The thumbs.db file is stored within the folder whose content it reflects, along with the picture files themselves. But the ordinary user cannot view the contents of thumbs.db. Indeed, the ordinary user does not even know that thumbs.db is there. At trial, the government’s expert Justin Price confirmed that opening the thumbs.db file to view its contents requires special software, and that there was no evidence that Vosburgh possessed such software or was otherwise capable of viewing the contents of the thumbs.db file in the japlll folder.

The significance of the presence of Exhibits 14 and 15 in the thumbs.db file on Vosburgh’s external hard drive was one of the central factual issues at trial. The government contended that the existence of Exhibits 14 and 15 in the thumbs.db file was evidence that corresponding full-sized picture files once existed on Vosburgh’s hard drive in the japlll folder. According to the government, Vosburgh knowingly possessed such pictures but then deleted them at some point before the search of his apartment on February 27; this explained why the hard drive contained thumbs.db versions of Exhibits 14 and 15, but not full-sized .jpeg versions of those same images. We will refer to this theory throughout our opinion as the government’s “prior possession” theory.

Vosburgh vigorously contested the prior possession theory. He contended at trial, and now contends on appeal, that he conclusively disproved the theory with an in-court demonstration by his expert, Dr. Rebecca Mercuri. He also offered several alternative explanations for the presence of Exhibits 14 and 15 in the japlll thumbs.db file.

II. Procedural History

A. The Indictment

On June 5, 2007, a grand jury in the Eastern District of Pennsylvania returned a four-count superseding indictment against Vosburgh.

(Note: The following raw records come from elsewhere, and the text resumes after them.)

/-! ### Regularity -/

omit [NeZero ν] [NeZero L] [LinearOrder (TorusSite ν L)] in
/-- The inclusion `SU(N) → U(N)` is continuous. [cite: SalmhoferSeiler1991, §2 (2.12)] -/
theorem continuous_inclSU' : Continuous (OneLink.inclSU N : OneLink.SUN N → OneLink.UN N) :=
  continuous_induced_rng.2 continuous_subtype_val

omit [NeZero ν] [NeZero L] [LinearOrder (TorusSite ν L)] in
/-- The inclusion of the `SU(N)` gauge field into `U(N)` matrices is continuous. [cite: SalmhoferSeiler1991, §2 (2.12)] -/
theorem continuous_inclSU_comp : Continuous fun V : GaugeConfig ν L (OneLink.SUN N) =>
    (fun b => OneLink.inclSU N (V b) : GaugeConfig ν L (OneLink.UN N)) :=
  continuous_pi fun b => (continuous_inclSU' (N := N)).comp (continuous_apply b)

/-- `e^{A(V)}` depends continuously on the `SU(N)` gauge field. [cite: SalmhoferSeiler1991, §2 (2.12)] -/
theorem coeffContinuous_fWSU (hL : Even L) : CoeffContinuous fun V : GaugeConfig ν L (OneLink.SUN N) => fWSU (N := N) V := by
  have hfun : (fun V : GaugeConfig ν L (OneLink.SUN N) => fWSU (N := N) V) =
      fermiBoltzmannSU (torusLinks ν L) (apSigns ν L) 0 := funext fun V => (fermiBoltzmannSU_eq_fWSU V).symm
  rw [hfun]
  exact coeffContinuous_fermiBoltzmannSU _ (torusLinks_ne (StaggeredRP.one_lt_of_even_neZero hL)) _ _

Count I charged that Vosburgh “knowingly possessed one external hard drive that contained visual depictions” of child pornography, in violation of 18 U.S.C. § 2252(a)(4)(B), “on or about February 27, 2007.” This charge related to his possession of the hard drive containing the images that became Exhibits 14 and 15. Count II charged Vosburgh with attempted possession of child pornography in violation of 18 U.S.C. § 2252(b)(2), in connection with Vosburgh’s attempts to access the Link. Count III charged that Vosburgh knowingly altered or destroyed tangible objects with the intent to obstruct the investigation of a matter within the jurisdiction of the FBI, in violation of 18 U.S.C. § 1519. Count IV charged Vosburgh with violating 18 U.S.C. § 2232 by knowingly destroying property in order to prevent its lawful seizure by the government.

B. Pre-Trial Proceedings

Considerable motion practice preceded Vosburgh’s trial. Three sets of motions are most relevant to this appeal. First, Vosburgh and the government filed motions in limine. The government sought to admit much of the child erotica found on the external hard drive; Vosburgh sought *522to exclude it. The government argued that those materials, while not illegal, were relevant because they suggested that Vosburgh had a sexual interest in children and tended to disprove that Vosburgh did not know that he possessed the pornographic pictures in Exhibits 14 and 15. It further argued that the images were admissible under Rule 404(b) because possession of those materials helped to show Vosburgh’s intent to possess child pornography. Vosburgh argued that the District Court should exclude the child erotica as unduly prejudicial under Rule 403. Ultimately, the District Court admitted some but not all of this evidence. It allowed forty-six non-pornographic images of prepubescent girls in swimsuits and thirty of the Lolichan pictures.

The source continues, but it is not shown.